- _Exercise prompt_
Extract from the entries below, exactly as given, only the lines from the line containing "Source: N. Galesi, M." to the line containing "βᵢ L(tᵢ) ≤_P", both lines included.

──────── Records for processing ────────

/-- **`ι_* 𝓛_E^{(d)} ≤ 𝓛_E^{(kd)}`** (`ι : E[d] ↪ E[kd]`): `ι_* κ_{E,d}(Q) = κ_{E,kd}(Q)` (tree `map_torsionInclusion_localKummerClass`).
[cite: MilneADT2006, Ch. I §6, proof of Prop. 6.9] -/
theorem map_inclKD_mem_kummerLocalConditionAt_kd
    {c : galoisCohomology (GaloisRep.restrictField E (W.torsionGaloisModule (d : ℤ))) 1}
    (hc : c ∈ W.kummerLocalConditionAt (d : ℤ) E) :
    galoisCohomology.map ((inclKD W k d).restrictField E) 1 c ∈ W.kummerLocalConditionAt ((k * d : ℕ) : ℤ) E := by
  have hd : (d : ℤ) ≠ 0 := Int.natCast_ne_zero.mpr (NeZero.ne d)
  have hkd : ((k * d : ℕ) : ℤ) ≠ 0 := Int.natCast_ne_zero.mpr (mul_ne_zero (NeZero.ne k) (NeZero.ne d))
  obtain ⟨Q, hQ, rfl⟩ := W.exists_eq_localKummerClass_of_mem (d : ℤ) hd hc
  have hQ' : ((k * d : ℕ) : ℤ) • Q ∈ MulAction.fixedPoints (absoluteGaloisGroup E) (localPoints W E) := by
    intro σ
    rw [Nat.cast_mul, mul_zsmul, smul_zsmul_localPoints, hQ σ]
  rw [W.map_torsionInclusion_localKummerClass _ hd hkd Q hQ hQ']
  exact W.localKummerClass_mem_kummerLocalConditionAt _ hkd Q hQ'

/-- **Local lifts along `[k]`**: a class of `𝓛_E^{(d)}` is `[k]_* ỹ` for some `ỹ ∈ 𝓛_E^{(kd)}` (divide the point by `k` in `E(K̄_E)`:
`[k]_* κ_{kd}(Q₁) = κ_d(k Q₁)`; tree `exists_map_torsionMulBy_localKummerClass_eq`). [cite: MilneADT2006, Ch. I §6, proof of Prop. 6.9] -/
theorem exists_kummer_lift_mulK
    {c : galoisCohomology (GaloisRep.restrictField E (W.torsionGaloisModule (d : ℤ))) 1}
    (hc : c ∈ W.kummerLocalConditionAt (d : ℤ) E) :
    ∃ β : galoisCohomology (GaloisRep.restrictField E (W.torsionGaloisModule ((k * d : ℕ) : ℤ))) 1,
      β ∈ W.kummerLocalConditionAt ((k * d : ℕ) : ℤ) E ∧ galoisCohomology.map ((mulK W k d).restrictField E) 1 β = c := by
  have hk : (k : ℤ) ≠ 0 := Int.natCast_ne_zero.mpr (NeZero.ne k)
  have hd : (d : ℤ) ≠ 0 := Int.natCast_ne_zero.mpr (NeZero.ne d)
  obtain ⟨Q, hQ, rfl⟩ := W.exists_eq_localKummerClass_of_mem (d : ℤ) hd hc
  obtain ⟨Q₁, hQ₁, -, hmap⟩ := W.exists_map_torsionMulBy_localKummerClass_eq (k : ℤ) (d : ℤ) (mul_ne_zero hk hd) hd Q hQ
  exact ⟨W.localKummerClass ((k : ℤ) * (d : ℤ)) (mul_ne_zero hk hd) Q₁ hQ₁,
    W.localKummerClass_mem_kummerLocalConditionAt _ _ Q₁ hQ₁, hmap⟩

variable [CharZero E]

────────
──────── Records for processing ────────

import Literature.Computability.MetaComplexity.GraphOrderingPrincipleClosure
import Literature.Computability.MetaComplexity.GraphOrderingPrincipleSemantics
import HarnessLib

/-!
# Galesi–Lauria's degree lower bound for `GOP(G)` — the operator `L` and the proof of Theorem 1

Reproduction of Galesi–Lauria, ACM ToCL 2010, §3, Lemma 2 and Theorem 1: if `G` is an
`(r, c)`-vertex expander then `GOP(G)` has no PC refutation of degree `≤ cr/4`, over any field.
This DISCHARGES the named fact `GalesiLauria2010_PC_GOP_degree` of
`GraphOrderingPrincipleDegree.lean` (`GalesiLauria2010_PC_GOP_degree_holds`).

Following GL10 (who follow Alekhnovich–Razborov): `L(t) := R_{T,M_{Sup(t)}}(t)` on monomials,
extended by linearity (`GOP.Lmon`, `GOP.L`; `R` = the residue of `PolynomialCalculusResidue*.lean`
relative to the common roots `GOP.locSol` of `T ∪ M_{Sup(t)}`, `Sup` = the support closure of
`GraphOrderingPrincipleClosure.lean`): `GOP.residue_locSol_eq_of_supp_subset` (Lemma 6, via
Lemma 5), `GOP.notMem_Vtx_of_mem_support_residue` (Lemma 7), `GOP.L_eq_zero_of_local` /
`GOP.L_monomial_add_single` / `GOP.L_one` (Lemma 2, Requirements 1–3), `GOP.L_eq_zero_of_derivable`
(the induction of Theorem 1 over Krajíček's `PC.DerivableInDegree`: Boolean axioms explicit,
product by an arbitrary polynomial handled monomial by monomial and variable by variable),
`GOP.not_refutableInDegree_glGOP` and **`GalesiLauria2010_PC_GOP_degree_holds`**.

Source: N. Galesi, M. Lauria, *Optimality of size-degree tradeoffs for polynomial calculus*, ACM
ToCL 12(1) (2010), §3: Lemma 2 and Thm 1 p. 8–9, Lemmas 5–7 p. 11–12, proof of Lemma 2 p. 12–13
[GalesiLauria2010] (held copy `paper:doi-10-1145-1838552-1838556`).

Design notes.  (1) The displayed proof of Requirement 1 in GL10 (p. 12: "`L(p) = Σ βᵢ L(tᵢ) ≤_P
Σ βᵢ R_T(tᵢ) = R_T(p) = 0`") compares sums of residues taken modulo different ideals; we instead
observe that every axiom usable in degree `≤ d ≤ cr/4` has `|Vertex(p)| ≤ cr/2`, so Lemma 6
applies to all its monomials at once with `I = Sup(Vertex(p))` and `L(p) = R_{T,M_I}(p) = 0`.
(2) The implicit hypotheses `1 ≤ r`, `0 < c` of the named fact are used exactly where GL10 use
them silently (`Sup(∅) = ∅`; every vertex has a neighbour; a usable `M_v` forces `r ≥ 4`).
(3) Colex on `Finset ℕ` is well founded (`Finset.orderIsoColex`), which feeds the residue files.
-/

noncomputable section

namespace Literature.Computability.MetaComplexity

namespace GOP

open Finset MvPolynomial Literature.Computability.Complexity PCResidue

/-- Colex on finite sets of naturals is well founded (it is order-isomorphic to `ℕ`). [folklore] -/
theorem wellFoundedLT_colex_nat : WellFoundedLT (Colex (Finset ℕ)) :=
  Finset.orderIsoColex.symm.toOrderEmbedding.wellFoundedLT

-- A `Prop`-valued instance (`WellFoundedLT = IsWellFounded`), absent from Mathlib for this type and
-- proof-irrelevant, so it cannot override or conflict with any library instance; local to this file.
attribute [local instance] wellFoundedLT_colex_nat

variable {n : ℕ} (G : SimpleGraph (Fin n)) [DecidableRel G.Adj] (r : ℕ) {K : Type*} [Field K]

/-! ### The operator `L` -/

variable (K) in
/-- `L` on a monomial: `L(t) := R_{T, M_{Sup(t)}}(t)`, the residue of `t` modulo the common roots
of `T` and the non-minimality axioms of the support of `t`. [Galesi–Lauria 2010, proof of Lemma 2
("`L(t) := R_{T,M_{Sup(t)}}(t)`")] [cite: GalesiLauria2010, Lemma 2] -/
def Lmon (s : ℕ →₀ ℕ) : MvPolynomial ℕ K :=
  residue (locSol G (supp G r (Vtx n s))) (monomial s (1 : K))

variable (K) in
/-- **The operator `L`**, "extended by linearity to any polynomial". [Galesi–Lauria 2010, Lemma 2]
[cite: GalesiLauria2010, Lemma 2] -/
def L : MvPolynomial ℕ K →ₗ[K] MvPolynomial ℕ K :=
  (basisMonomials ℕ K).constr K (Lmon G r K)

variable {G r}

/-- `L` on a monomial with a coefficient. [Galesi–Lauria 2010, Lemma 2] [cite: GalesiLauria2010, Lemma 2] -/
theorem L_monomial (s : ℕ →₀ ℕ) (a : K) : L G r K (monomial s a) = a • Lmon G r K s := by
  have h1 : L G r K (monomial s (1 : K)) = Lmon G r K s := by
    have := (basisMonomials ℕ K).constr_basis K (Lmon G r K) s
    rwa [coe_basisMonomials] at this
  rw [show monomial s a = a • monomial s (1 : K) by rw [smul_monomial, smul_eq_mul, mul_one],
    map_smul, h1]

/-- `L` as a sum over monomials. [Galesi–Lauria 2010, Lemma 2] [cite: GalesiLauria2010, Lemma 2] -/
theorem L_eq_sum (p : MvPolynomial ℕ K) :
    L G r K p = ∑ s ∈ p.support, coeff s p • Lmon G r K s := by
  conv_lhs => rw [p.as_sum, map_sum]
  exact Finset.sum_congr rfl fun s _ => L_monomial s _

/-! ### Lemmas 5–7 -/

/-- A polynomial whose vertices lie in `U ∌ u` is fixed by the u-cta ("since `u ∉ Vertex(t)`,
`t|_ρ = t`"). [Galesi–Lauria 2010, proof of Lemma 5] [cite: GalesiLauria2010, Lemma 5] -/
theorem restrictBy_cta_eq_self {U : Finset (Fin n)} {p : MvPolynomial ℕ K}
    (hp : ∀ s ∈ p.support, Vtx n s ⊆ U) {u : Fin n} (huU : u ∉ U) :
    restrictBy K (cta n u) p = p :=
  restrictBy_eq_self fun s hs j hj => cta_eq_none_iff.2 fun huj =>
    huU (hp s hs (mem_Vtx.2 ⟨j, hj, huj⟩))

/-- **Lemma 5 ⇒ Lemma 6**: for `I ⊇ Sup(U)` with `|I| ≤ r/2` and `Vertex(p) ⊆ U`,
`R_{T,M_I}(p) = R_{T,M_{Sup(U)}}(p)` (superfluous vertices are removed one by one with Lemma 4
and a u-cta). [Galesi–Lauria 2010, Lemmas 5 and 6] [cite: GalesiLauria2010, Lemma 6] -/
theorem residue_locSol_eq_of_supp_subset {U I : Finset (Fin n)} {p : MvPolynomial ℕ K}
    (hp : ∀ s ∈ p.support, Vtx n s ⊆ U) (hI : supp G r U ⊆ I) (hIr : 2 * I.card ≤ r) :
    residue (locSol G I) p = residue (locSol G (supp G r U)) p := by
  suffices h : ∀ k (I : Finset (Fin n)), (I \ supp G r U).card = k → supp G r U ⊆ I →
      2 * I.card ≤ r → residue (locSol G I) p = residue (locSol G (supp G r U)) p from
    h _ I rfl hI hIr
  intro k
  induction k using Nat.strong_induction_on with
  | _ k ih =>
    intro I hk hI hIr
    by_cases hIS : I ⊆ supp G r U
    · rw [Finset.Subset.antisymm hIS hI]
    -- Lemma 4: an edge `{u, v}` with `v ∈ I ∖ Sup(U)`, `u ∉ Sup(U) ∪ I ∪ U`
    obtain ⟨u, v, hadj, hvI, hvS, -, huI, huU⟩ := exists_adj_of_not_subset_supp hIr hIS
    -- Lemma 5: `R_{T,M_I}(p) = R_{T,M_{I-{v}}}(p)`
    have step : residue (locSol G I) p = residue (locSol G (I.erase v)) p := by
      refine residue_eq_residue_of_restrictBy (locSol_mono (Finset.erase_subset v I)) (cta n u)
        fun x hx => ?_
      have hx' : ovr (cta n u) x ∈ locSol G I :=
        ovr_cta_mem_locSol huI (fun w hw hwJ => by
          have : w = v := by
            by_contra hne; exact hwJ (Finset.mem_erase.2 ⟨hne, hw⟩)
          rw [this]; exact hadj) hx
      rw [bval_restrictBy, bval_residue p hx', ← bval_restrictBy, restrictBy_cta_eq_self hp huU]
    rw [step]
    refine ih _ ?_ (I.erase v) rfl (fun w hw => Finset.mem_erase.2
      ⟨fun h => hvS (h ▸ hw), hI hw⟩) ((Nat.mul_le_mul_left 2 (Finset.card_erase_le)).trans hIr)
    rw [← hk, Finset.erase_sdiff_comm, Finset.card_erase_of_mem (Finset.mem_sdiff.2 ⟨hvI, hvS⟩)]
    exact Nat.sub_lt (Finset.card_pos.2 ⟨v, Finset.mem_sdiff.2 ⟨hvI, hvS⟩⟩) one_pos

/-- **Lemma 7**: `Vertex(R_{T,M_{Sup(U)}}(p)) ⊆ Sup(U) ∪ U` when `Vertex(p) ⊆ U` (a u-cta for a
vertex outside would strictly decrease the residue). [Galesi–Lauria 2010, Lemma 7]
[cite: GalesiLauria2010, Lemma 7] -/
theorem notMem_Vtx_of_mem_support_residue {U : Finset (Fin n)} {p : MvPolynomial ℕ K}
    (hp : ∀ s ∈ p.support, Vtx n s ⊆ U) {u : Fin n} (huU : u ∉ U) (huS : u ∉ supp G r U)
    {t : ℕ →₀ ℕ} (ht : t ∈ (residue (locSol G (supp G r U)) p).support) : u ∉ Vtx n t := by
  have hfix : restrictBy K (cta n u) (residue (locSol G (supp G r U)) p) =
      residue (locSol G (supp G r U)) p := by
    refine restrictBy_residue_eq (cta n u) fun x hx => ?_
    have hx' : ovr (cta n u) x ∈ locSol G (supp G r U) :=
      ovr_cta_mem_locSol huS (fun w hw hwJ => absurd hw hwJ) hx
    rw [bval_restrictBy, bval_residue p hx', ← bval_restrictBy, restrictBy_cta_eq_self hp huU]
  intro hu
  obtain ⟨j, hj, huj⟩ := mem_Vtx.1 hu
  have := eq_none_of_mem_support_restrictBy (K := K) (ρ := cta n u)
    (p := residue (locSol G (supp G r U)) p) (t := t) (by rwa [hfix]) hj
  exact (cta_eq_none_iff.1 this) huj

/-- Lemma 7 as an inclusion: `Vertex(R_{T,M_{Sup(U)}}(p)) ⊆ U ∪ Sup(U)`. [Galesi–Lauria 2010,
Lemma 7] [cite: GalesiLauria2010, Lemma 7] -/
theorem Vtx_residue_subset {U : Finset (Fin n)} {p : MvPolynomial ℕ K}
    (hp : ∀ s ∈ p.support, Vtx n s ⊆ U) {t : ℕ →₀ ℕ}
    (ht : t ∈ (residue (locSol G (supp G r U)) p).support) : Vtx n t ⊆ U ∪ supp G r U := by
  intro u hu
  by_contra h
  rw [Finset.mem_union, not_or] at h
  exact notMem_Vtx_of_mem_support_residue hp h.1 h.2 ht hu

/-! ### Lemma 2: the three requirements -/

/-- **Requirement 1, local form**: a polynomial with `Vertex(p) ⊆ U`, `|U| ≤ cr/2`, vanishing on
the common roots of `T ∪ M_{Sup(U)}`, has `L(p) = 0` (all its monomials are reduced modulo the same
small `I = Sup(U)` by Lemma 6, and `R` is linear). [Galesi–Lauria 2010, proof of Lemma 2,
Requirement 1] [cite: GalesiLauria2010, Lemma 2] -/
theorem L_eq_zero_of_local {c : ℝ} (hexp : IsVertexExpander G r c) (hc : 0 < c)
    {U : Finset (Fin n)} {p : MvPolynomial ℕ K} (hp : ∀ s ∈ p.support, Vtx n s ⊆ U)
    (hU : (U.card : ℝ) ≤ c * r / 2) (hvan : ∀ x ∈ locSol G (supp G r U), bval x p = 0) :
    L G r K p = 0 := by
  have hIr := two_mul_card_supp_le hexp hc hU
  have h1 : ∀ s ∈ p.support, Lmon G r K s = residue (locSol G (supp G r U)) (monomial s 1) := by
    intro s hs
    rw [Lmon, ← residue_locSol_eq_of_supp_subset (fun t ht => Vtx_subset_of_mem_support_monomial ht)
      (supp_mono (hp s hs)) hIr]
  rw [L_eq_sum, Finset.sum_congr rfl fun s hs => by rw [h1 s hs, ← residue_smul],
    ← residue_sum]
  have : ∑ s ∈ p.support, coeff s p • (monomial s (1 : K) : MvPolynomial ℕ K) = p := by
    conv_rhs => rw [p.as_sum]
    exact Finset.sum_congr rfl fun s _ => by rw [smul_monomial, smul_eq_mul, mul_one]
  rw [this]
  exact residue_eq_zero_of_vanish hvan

────────
──────── Records for processing ────────

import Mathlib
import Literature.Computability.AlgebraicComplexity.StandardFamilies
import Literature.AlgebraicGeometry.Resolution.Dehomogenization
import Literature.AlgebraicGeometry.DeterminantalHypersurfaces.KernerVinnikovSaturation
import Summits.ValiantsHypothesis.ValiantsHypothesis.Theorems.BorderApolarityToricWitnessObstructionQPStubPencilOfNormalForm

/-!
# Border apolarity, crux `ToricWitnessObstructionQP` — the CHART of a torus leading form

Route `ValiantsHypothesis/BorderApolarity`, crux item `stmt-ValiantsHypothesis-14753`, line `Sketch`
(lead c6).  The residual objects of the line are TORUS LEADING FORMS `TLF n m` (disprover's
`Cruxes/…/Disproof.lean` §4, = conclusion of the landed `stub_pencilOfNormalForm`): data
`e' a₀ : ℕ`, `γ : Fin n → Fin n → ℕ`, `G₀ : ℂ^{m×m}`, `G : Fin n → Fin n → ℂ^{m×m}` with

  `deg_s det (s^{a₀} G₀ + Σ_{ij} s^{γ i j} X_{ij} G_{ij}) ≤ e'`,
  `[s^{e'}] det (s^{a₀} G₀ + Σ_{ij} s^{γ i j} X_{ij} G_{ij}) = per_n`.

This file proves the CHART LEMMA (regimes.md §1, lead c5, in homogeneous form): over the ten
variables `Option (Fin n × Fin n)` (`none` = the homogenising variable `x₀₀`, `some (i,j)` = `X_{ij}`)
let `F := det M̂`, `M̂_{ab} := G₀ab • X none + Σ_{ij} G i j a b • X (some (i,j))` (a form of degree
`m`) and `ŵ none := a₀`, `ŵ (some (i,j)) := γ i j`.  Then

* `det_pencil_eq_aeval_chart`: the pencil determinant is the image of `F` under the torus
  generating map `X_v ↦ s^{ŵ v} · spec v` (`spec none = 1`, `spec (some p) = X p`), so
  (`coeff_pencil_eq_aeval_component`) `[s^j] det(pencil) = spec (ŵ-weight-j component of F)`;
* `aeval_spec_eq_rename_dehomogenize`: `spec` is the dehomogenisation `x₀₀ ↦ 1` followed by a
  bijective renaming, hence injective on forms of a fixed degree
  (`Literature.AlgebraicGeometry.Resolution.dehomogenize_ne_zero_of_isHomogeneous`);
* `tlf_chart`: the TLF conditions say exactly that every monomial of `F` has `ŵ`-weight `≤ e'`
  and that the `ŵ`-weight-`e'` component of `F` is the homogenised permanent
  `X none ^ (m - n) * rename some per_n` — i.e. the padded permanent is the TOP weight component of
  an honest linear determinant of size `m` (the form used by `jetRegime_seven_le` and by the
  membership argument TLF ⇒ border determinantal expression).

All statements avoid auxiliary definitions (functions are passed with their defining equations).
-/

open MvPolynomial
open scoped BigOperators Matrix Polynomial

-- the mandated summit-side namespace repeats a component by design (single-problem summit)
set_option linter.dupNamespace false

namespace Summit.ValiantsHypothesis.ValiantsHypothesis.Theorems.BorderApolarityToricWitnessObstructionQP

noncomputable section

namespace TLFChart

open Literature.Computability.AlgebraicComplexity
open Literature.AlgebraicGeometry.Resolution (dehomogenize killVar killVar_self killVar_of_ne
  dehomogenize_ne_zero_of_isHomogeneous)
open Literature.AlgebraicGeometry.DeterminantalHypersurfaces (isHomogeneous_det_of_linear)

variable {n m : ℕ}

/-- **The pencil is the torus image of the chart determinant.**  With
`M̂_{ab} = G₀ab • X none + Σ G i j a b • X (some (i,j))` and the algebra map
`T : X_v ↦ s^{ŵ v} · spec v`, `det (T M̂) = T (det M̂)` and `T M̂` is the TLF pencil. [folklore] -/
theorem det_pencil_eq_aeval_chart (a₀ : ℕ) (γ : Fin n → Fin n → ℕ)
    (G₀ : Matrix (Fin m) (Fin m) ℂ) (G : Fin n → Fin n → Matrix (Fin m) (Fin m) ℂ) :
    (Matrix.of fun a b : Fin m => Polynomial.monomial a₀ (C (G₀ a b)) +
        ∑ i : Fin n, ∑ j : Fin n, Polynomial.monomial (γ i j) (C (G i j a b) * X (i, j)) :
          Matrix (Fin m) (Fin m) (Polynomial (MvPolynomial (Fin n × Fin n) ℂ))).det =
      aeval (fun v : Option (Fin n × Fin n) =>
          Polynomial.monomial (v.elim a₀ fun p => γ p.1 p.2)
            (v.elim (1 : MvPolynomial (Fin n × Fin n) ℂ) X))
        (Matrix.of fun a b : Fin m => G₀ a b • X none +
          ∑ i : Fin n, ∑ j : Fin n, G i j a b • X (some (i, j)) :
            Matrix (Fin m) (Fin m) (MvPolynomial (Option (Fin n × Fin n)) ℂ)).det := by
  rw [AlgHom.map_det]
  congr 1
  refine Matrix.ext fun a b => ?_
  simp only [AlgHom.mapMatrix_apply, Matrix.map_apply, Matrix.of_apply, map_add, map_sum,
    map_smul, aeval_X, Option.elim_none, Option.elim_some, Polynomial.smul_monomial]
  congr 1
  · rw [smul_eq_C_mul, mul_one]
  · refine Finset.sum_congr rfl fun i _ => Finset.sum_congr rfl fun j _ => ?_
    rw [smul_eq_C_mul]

────────

- _Answer to this task_
Source: N. Galesi, M. Lauria, *Optimality of size-degree tradeoffs for polynomial calculus*, ACM
ToCL 12(1) (2010), §3: Lemma 2 and Thm 1 p. 8–9, Lemmas 5–7 p. 11–12, proof of Lemma 2 p. 12–13
[GalesiLauria2010] (held copy `paper:doi-10-1145-1838552-1838556`).

Design notes.  (1) The displayed proof of Requirement 1 in GL10 (p. 12: "`L(p) = Σ βᵢ L(tᵢ) ≤_P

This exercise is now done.